— Товарищи! Позвольте начать со слов искренней признательности за работу московской литературно-лекторской группы. После публикации Октябрьского манифеста[7]
в России одно за другим начали возникать легальные объединения всевозможных политических направлений, которые создавали свои печатные органы. Необходимо было противопоставить им наши, также легальные большевистские газеты. Борьба между идеологиями различных партий в этих условиях приобрела ярко выраженные конкретные формы. Дискуссий и митингов, прокламаций и листовок в нынешних условиях явно недостаточно; газеты, издающиеся за границей, уже не могут обеспечить социал-демократическим содержанием арену политический борьбы. Московским комитетом РСДРП поставлены четкие вопросы, за что вести агитацию, что пропагандировать. И чтобы ответить на эти вопросы, необходимо понять, как оценивает партия текущее состояние революционной борьбы.Ульянов-Ленин умел говорить так, чтобы его хотелось услышать:
— В последние годы в России созрели предпосылки народной революции — первой революции новой, империалистической эпохи. Противоречия, порожденные пореформенным развитием, достигли особой остроты. Экономический кризис потряс всю систему российского капитализма, он начался в легкой промышленности, но с наибольшей силой поразил новые отрасли тяжелой индустрии. Кризис сопровождался массовой безработицей, ухудшением условий труда рабочих, разорением множества мелких и средних предпринимателей. Одновременно усилилась концентрация производства, увеличилась мощь крупных и крупнейших предприятий, поддерживаемых банками — иностранными и русскими. Характерной чертой этого периода является возникновение монополистических объединений… в нефтяной промышленности, например, господствует всего несколько фирм — Нобеля, Ротшильда, Манташева, — связанных между собой, а также с другими международными монополиями соглашениями о разделе внутренних и внешних рынков. Как известно, еще на третьем съезде партии, в апреле прошлого года, было решено, что главная задача начавшейся революции — покончить с самодержавием и остатками крепостничества в России. Несмотря на буржуазный характер этой революции главной ее движущей силой должен был стать рабочий класс, как наиболее заинтересованный в победе, а естественным союзником рабочего класса — крестьянство. Исходя из этого съезд определил и тактику партии: организация стачек и демонстраций, подготовка вооруженного восстания… еще год назад мы предупреждали петербургских товарищей, что такой малой ценой, как одна петиция, хотя бы и поданная попом от имени рабочих, свободу не покупают. Свобода покупается кровью, свобода завоевывается с оружием в руках, в жестоких боях. И действительно, тогда все закончилось расстрелом мирной демонстрации, тысячами убитых и раненых — хотя, с точки зрения исторического процесса, это были необходимые жертвы. Для рабочего класса события Кровавого воскресенья явились суровым уроком: революционное воспитание пролетариата за один день шагнуло вперед так, как оно не могло бы шагнуть в месяцы и годы серой, будничной, забитой жизни.

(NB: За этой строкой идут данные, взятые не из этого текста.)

import Summits.QuantumFields.YangMills.Theorems.BalabanUVNodesPortS1LZdetTwinObjects
import Summits.QuantumFields.YangMills.Theorems.BalabanUVNodesPortS1JacOffWrap
import Summits.QuantumFields.YangMills.Theorems.BalabanUVNodesPortS1LZdetGeom
import Literature.MathematicalPhysics.QuantumFieldTheory.Balaban1983to89.Node00.AveragingSkewPresentation

/-!
# NODE O port PT-A — LEVEL-`k` WINDOW GEOMETRY FOR THE INTEGER TWIN (`stub_LZdetTwin` of 27930, line `pta_residueW`): off the centred wrap class the level-`k` cover `π_k` is INJECTIVE on the
# integer sites whose `L·Mc`-block lies in `X̂_K(X)`; central integer bonds cover exactly the central torus bonds there; and an integer sub-cube-set of `X̂_K(X)` that is NOT the lift of a torus
# domain carries the zero piece ((Z-dom))

Cell `ym-nodeO-ideate`, porter seat `ymgap-nodeO-port-PTA-1` (gen 8); `--supports stmt-QuantumFields-27930` (helper, P0-free).  [I] = [Balaban1987RG1].
Over gen 6's ✓`…JacOffWrap` (`two_mul_abs_lt_of_mem_blockSites_valMinAbs`, `proj_valMinAbs`), ✓`…JacCover` (`coverBondAt_centralBondZ`), ✓`Node00.blockOf_centralBond_src`, ✓`TreeLengthTorus.tFaceConnected_image`.
* §1 `two_mul_abs_lt_levelK` (window bound `2|z_i| < N_k` for `⌊z∕(L·Mc)⌋ ∈ X̂_K(X)`, `X` off the wrap class), ★ `coverAt_levelK_inj_of_blockMap_mem` (injectivity of `π_k` there).
* §2 `blockMap_centralBondZ_fst`, `isCentralZ_iff_coverBondAt_mem_range` — off the wrap class an integer bond of `X̂_K(X)` is central iff its cover is a central torus bond `b₀(c)`.
* §3 `intCubes_eq_image`, `image_proj_image_valMinAbs`, ★ `twinMat_eq_zero_of_not_lift` — an integer cube set `Ŷ ⊆ X̂_K(X)` which is not the lift of a torus domain `Y ⊆ X` is empty or not
  face-connected (the torus projection of a face-connected set is wall-connected), so its integer piece vanishes by (Z-dom).

HONEST FRAMING.  Torus ∕ integer bookkeeping; NOTHING of Bałaban's estimates asserted, ported or discharged; `stub_LZdetTwin` ∕ `stub_P0C` ∕ `stub_G3C` ∕ `stub_FE` OPEN; 27930 OPEN · no claim; NODE O 0∕1;
COUNT 8∕28 · K 1∕4 UNMOVED; finite `𝕋⁴_{L^K}` at fixed ε — NOT continuum ∕ OS ∕ Clay; **the Yang–Mills mass gap is NOT proved by any of this.**  No `sorry`, no `def`, no `instance`, no `notation`;
standard axioms.
-/

noncomputable section

open scoped BigOperators Matrix.Norms.L2Operator
open Finset

namespace Summit.QuantumFields.YangMills.Theorems.BalabanUVNodesPortS1

open Summit.QuantumFields.YangMills.Theorems.K0RecordFormatNames
open Literature.MathematicalPhysics.QuantumFieldTheory.Balaban1983to89
open Literature.MathematicalPhysics.QuantumFieldTheory.Balaban1983to89.Node00
open Literature.MathematicalPhysics.QuantumFieldTheory.Balaban1983to89.T4Continuum (T4Family)
open Literature.MathematicalPhysics.QuantumFieldTheory.Balaban1983to89.TreeLengthTorus (TPt IsTDom proj)
open Literature.MathematicalPhysics.QuantumFieldTheory.Balaban1983to89.BlockAveragingHaarAC (centralBond)
open Literature.MathematicalPhysics.QuantumLattice (blockMap blockSites mem_blockSites_iff)

variable {F : T4Family}

/-! ## §1  The level-`k` window of `X̂_K(X)` off the wrap class: bound and injectivity of `π_k` -/

/-- **The level-`k` window bound**: off the centred wrap class, an integer level-`k` site whose `L·Mc`-block lies in `X̂_K(X)` satisfies `2|z_i| < N_k` (its `L`-block is a level-`(k+1)` integer site of an
`Mc`-block of `X̂_K(X)`, where ✓`two_mul_abs_lt_of_mem_blockSites_valMinAbs` gives `2|·| < N_{k+1}`; `N_k = L·N_{k+1}`, `N_{k+1}` even). [cite: Balaban1987RG1, (1.21) p.264] -/
theorem two_mul_abs_lt_levelK {Mc k K : ℕ} (hMc : McGuard F Mc) (hK : recordK₀ F Mc k ≤ K) {X : (recordDomSys F Mc k K).Dom} (hX : X ∉ recordWrapCtr F Mc k K)
    {z : Fin (F.P K).d → ℤ} (hz : blockMap (F.L * Mc) z ∈ intCubes F Mc k K X) (i : Fin (F.P K).d) :
    2 * |z i| < (((F.P K).sitesPerDir k : ℕ) : ℤ) := by
  have hMc0 : 0 < Mc := PortHRecordRowG.mc_pos hMc
  haveI : NeZero Mc := ⟨hMc0.ne'⟩
  have hk : k + 1 ≤ (F.P K).m + (F.P K).K := succ_le_m_add_K_of_recordK₀_le hK
  have hL1 : 1 < F.L := F.hL.2
  have hL0 : (0 : ℤ) < F.L := by exact_mod_cast (by omega : 0 < F.L)
  rw [mem_recordWrapCtr_iff] at hX
  push Not at hX
  obtain ⟨x, hx, hxe⟩ := Finset.mem_image.1 hz
  -- the `L`-block of `z` is an integer site of the `Mc`-block of the centred representative of `x`
  have hw : blockMap F.L z ∈ blockSites Mc (fun i => (x i).valMinAbs) := by
    rw [mem_blockSites_iff, blockMap_blockMap (P := F.P K)]
    exact hxe.symm
  have h := two_mul_abs_lt_of_mem_blockSites_valMinAbs hMc hK x (hX x hx) hw i
  -- `N_k = N_{k+1} · L`, `N_{k+1}` even
  have hNk : (F.P K).sitesPerDir k = (F.P K).sitesPerDir (k + 1) * F.L := (F.P K).sitesPerDir_eq_mul_succ hk
  have heven : ∃ M' : ℕ, (F.P K).sitesPerDir (k + 1) = 2 * M' := ⟨F.L ^ ((F.P K).m + (F.P K).K - (k + 1)), rfl⟩
  obtain ⟨M', hM'⟩ := heven
  rw [hM'] at h
  rw [hNk, hM']
  push_cast at h ⊢
  -- `z i = L · w + r`, `0 ≤ r < L`, `w := ⌊z i ∕ L⌋` with `|w| ≤ M' − 1`
  have hdiv : z i = (F.L : ℤ) * (blockMap F.L z i) + z i % (F.L : ℤ) := by
    have := Int.emod_add_mul_ediv (z i) (F.L : ℤ)
    simp only [blockMap]
    linarith
  have hr0 : 0 ≤ z i % (F.L : ℤ) := Int.emod_nonneg _ hL0.ne'
  have hrL : z i % (F.L : ℤ) < F.L := Int.emod_lt_of_pos _ hL0
  have hw1 : blockMap F.L z i ≤ (M' : ℤ) - 1 := by have := (abs_lt.1 (show |blockMap F.L z i| < M' by linarith)).2; omega
  have hw2 : -((M' : ℤ) - 1) ≤ blockMap F.L z i := by have := (abs_lt.1 (show |blockMap F.L z i| < M' by linarith)).1; omega
  rcases le_or_gt 0 (z i) with hzi | hzi
  · rw [abs_of_nonneg hzi]; nlinarith
  · rw [abs_of_neg hzi]; nlinarith

/-- ★ **`π_k` IS INJECTIVE on the integer level-`k` sites whose `L·Mc`-blocks lie in `X̂_K(X)`**, off the centred wrap class. [cite: Balaban1987RG1, (1.21) p.264] -/
theorem coverAt_levelK_inj_of_blockMap_mem {Mc k K : ℕ} (hMc : McGuard F Mc) (hK : recordK₀ F Mc k ≤ K) {X : (recordDomSys F Mc k K).Dom} (hX : X ∉ recordWrapCtr F Mc k K)
    {z z' : Fin (F.P K).d → ℤ} (hz : blockMap (F.L * Mc) z ∈ intCubes F Mc k K X) (hz' : blockMap (F.L * Mc) z' ∈ intCubes F Mc k K X)
    (h : coverAt (F.P K) k z = coverAt (F.P K) k z') : z = z' := by
  funext i
  have hdvd : (((F.P K).sitesPerDir k : ℕ) : ℤ) ∣ z' i - z i := (ZMod.intCast_eq_intCast_iff_dvd_sub (z i) (z' i) _).1 (by simpa [coverAt_apply] using congrFun h i)
  have h1 := two_mul_abs_lt_levelK hMc hK hX hz i
  have h2 := two_mul_abs_lt_levelK hMc hK hX hz' i
  have habs : |z' i - z i| < (((F.P K).sitesPerDir k : ℕ) : ℤ) := by have := abs_sub (z' i) (z i); linarith
  have := Int.eq_zero_of_abs_lt_dvd hdvd habs
  linarith

/-! ## §2  Central integer bonds versus central torus bonds, off the wrap class -/

/-- The source of the integer central bond `b₀(ĉ)` lies in the `L`-block `ĉ₋`: `⌊b₀(ĉ)₋ ∕ L⌋ = ĉ₋`. [cite: Balaban1987RG1, p.267 (bookkeeping)] -/
theorem blockMap_centralBondZ_fst (ĉ : (Fin 4 → ℤ) × Fin 4) : blockMap F.L (centralBondZ F.L ĉ).1 = ĉ.1 := by
  have hL1 : 1 < F.L := F.hL.2
  have hL0 : (0 : ℤ) < F.L := by exact_mod_cast (by omega : 0 < F.L)
  have hh : (((F.L - 1) / 2 : ℕ) : ℤ) + (((F.L - 1) / 2 : ℕ) : ℤ) < F.L := by
    have : 2 * ((F.L - 1) / 2) ≤ F.L - 1 := Nat.mul_div_le (F.L - 1) 2
    have : ((2 * ((F.L - 1) / 2) : ℕ) : ℤ) ≤ ((F.L - 1 : ℕ) : ℤ) := by exact_mod_cast this
    push_cast at this; omega
  funext i
  simp only [centralBondZ, blockMap]
  by_cases hi : i = ĉ.2
  · subst hi
    rw [Function.update_self]
    unfold embZ
    rw [add_assoc, add_comm, Int.add_mul_ediv_left _ _ hL0.ne', Int.ediv_eq_zero_of_lt (by positivity) hh, zero_add]
  · rw [Function.update_of_ne hi]
    unfold embZ
    rw [add_comm, Int.add_mul_ediv_left _ _ hL0.ne', Int.ediv_eq_zero_of_lt (by positivity) (by omega), zero_add]

/-- **A central integer bond covers a central torus bond**: `IsCentralZ b̂ ⟹ π_k b̂ = b₀(π_{k+1} ĉ)`, `ĉ = (⌊b̂₋∕L⌋, μ)` (✓`coverBondAt_centralBondZ`; standing range). [cite: Balaban1987RG1, p.267, (1.21) p.264] -/
theorem coverBondAt_mem_range_centralBond_of_isCentralZ {K k : ℕ} (hk : k + 1 ≤ (F.P K).m + (F.P K).K) {b : (Fin 4 → ℤ) × Fin 4} (hb : IsCentralZ F.L b) :
    coverBondAt (F.P K) k b ∈ Set.range (recordB0 F k K) := by
  refine ⟨coverBondAt (F.P K) (k + 1) (blockMap F.L b.1, b.2), ?_⟩
  show centralBond (coverBondAt (F.P K) (k + 1) (blockMap F.L b.1, b.2)) = coverBondAt (F.P K) k b
  rw [← coverBondAt_centralBondZ hk]
  exact congrArg _ hb

/-- ★ **OFF THE WRAP CLASS, A NON-CENTRAL INTEGER BOND OF `X̂_K(X)` COVERS A NON-CENTRAL TORUS BOND**: if `π_k b̂ = b₀(c)` then `b̂ = b₀(ĉ)` for `ĉ = (⌊b̂₋∕L⌋, μ)` (`c = π_{k+1} ĉ` by
`blockOf_centralBond_src`; both `b̂₋` and `b₀(ĉ)₋` lie in the injectivity window of `X̂_K(X)`). [cite: Balaban1987RG1, p.267, (1.21) p.264] -/
theorem isCentralZ_of_coverBondAt_mem_range {Mc k K : ℕ} (hMc : McGuard F Mc) (hK : recordK₀ F Mc k ≤ K) {X : (recordDomSys F Mc k K).Dom} (hX : X ∉ recordWrapCtr F Mc k K)
    {b : (Fin 4 → ℤ) × Fin 4} (hbX : blockMap (F.L * Mc) b.1 ∈ intCubes F Mc k K X) (hb : coverBondAt (F.P K) k b ∈ Set.range (recordB0 F k K)) :
    IsCentralZ F.L b := by
  have hk : k + 1 ≤ (F.P K).m + (F.P K).K := succ_le_m_add_K_of_recordK₀_le hK
  obtain ⟨c, hc⟩ := hb
  change centralBond c = coverBondAt (F.P K) k b at hc
  -- `c = π_{k+1} (⌊b̂₋∕L⌋, μ)`
  have hcsrc : c.src = coverAt (F.P K) (k + 1) (blockMap F.L b.1) := by
    rw [← blockOf_centralBond_src hk c, hc]
    exact blockOf_coverAt hk b.1
  have hcdir : c.dir = b.2 := by
    have := congrArg PBond.dir hc; exact this
  have hc' : c = coverBondAt (F.P K) (k + 1) (blockMap F.L b.1, b.2) := by
    rcases c with ⟨cs, cd⟩
    simp only at hcsrc hcdir
    subst hcsrc; subst hcdir
    rfl
  -- hence `π_k b̂ = π_k b₀(ĉ)`, and both sources lie in the window
  have hcov : coverBondAt (F.P K) k b = coverBondAt (F.P K) k (centralBondZ F.L (blockMap F.L b.1, b.2)) := by
    rw [← hc, hc']
    exact (coverBondAt_centralBondZ (P := F.P K) hk (blockMap F.L b.1, b.2)).symm
  have hsrc : coverAt (F.P K) k b.1 = coverAt (F.P K) k (centralBondZ F.L (blockMap F.L b.1, b.2)).1 := congrArg PBond.src hcov
  have hz' : blockMap (F.L * Mc) (centralBondZ F.L (blockMap F.L b.1, b.2)).1 ∈ intCubes F Mc k K X := by
    have e : blockMap (F.L * Mc) (centralBondZ F.L (blockMap F.L b.1, b.2)).1 = blockMap (F.L * Mc) b.1 :=
      calc blockMap (F.L * Mc) (centralBondZ F.L (blockMap F.L b.1, b.2)).1 = blockMap Mc (blockMap F.L (centralBondZ F.L (blockMap F.L b.1, b.2)).1) :=
            (blockMap_blockMap (P := F.P K) F.L Mc _).symm
        _ = blockMap Mc (blockMap F.L b.1) := by rw [blockMap_centralBondZ_fst]
        _ = blockMap (F.L * Mc) b.1 := blockMap_blockMap (P := F.P K) F.L Mc _
    rw [e]; exact hbX
  have heq := coverAt_levelK_inj_of_blockMap_mem hMc hK hX hbX hz' hsrc
  show centralBondZ F.L (blockMap F.L b.1, b.2) = b
  refine Prod.ext heq.symm ?_
  rfl

/-! ## §3  (Z-dom): integer sub-cube-sets of `X̂_K(X)` that are not lifts of torus domains carry the zero piece -/

/-- `X̂_K(X)` is the image of the cube family under the centred lift (`rfl`, recorded for rewriting). [cite: Balaban1987RG1, (1.21) p.264 (bookkeeping)] -/
theorem intCubes_eq_image (Mc k K : ℕ) (X : (recordDomSys F Mc k K).Dom) :
    intCubes F Mc k K X = (X.1 : Finset (TPt (F.P K).d (Sect2.domCount (F.P K) Mc (k + 1)))).image (fun c i => (c i).valMinAbs) := rfl

/-- The centred lift is injective on cube indices (its cover is the identity, ✓`proj_valMinAbs`). [cite: Balaban1987RG1, (1.21) p.264 (bookkeeping)] -/
theorem valMinAbs_lift_injective (q : ℕ) : Function.Injective (fun (c : TPt 4 q) (i : Fin 4) => (c i).valMinAbs) := by
  intro a b h
  have := congrArg (proj q) h
  rwa [proj_valMinAbs, proj_valMinAbs] at this

/-- A subset of `X̂_K(X)` is the centred lift of its torus projection. [cite: Balaban1987RG1, (1.21) p.264 (bookkeeping)] -/
theorem image_proj_image_valMinAbs {Mc k K : ℕ} {X : (recordDomSys F Mc k K).Dom} {Yh : Finset (Fin 4 → ℤ)} (hYh : Yh ⊆ intCubes F Mc k K X) :
    (Yh.image (proj (Sect2.domCount (F.P K) Mc (k + 1)))).image (fun c i => (c i).valMinAbs) = Yh := by
  ext y
  constructor
  · intro hy
    obtain ⟨c, hc, rfl⟩ := Finset.mem_image.1 hy
    obtain ⟨y', hy', rfl⟩ := Finset.mem_image.1 hc
    obtain ⟨x, -, rfl⟩ := Finset.mem_image.1 (hYh hy')
    rw [proj_valMinAbs]; exact hy'
  · intro hy
    obtain ⟨x, -, rfl⟩ := Finset.mem_image.1 (hYh hy)
    exact Finset.mem_image.2 ⟨x, Finset.mem_image.2 ⟨_, hy, proj_valMinAbs x⟩, rfl⟩

/-- The torus projection of a subset of `X̂_K(X)` lies in the cube family of `X`. [cite: Balaban1987RG1, (1.21) p.264 (bookkeeping)] -/
theorem image_proj_subset {Mc k K : ℕ} {X : (recordDomSys F Mc k K).Dom} {Yh : Finset (Fin 4 → ℤ)} (hYh : Yh ⊆ intCubes F Mc k K X) :
    Yh.image (proj (Sect2.domCount (F.P K) Mc (k + 1))) ⊆ (X.1 : Finset _) := by
  intro c hc
  obtain ⟨y, hy, rfl⟩ := Finset.mem_image.1 hc
  obtain ⟨x, hx, rfl⟩ := Finset.mem_image.1 (hYh hy)
  rw [proj_valMinAbs]; exact hx

/-- ★ **(Z-dom) AT A NON-LIFT**: if `Ŷ ⊆ X̂_K(X)` is NOT the centred lift `Y ↦ X̂_K(Y)` of any torus domain `Y ⊆ X`, then `Ŷ` is empty or not face-connected (else its torus projection is a wall-connected
non-empty family, ✓`tFaceConnected_image`, whose lift is `Ŷ`), so the integer piece `twinMat … Ŷ f` vanishes by the letter's (Z-dom). [cite: Balaban1987RG1, p.257 (localization domains), (1.21) p.264] -/
theorem twinMat_eq_zero_of_not_lift {Mc k K : ℕ} (X : (recordDomSys F Mc k K).Dom)
    {TZY : Finset (Fin 4 → ℤ) → IntBondCfg → ((Fin 4 → ℤ) × Fin 4) × Fin 3 → ((Fin 4 → ℤ) × Fin 4) × Fin 3 → ℂ}
    (hZdom : ∀ (Xh : Finset (Fin 4 → ℤ)) (f : IntBondCfg) (i j : ((Fin 4 → ℤ) × Fin 4) × Fin 3), ¬ (Xh.Nonempty ∧ B13ScaleTransfer.FaceConnected Xh) → TZY Xh f i j = 0)
    {Yh : Finset (Fin 4 → ℤ)} (hYh : Yh ⊆ intCubes F Mc k K X)
    (hnot : ∀ Y : (recordDomSys F Mc k K).Dom, (Y.1 : Finset _) ⊆ X.1 → intCubes F Mc k K Y ≠ Yh)
    (Xh : Finset (Fin 4 → ℤ)) (f : IntBondCfg) : twinMat F Mc TZY Xh Yh f = 0 := by
  ext i j
  simp only [twinMat, Matrix.of_apply, Matrix.zero_apply]
  refine hZdom Yh f _ _ fun ⟨hne, hfc⟩ => ?_
  -- the torus projection of `Ŷ` is a domain `Y ⊆ X` with lift `Ŷ`
  set Y₀ : Finset (TPt (F.P K).d (Sect2.domCount (F.P K) Mc (k + 1))) := Yh.image (proj (Sect2.domCount (F.P K) Mc (k + 1))) with hY₀
  have hdom : IsTDom Y₀ := ⟨hne.image _, TreeLengthTorus.tFaceConnected_image hfc⟩
  exact hnot ⟨Y₀, hdom⟩ (image_proj_subset hYh) (image_proj_image_valMinAbs hYh)

end Summit.QuantumFields.YangMills.Theorems.BalabanUVNodesPortS1

end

Руководитель центрального комитета партии большевиков с благодарностью принял из рук Владимира Анатольевича стакан с водой, сделал глоток и продолжил:
— Только в течение января прошлого года число бастующих составило более четырехсот тысяч человек — больше, чем за все предыдущее десятилетие. В некоторых крупных пролетарских центрах — Риге, Иваново-Вознесенске, Варшаве, Лодзи, Ревеле — стачки сопровождались многодневными кровопролитными схватками рабочих с войсками и полицией. Возобновились крестьянские выступления, начался массовый разгром и поджоги помещичьих усадеб. С каждым месяцем усиливалось недовольство в армии и особенно на флоте, рядовой состав которого включал в себя немало бывших рабочих, проникшихся революционными идеями. В июне восстали матросы на броненосце «Князь Потемкин Таврический», который так и остался непобежденной территорией революции. И какова бы ни была его дальнейшая судьба, перед нами налицо несомненный и знаменательнейший факт — попытка образования ядра революционной армии!
Владимир Ильич Ульянов-Ленин говорил, по обыкновению, страстно и громко. Небольшая картавость лишь придавала его словам дополнительную достоверность.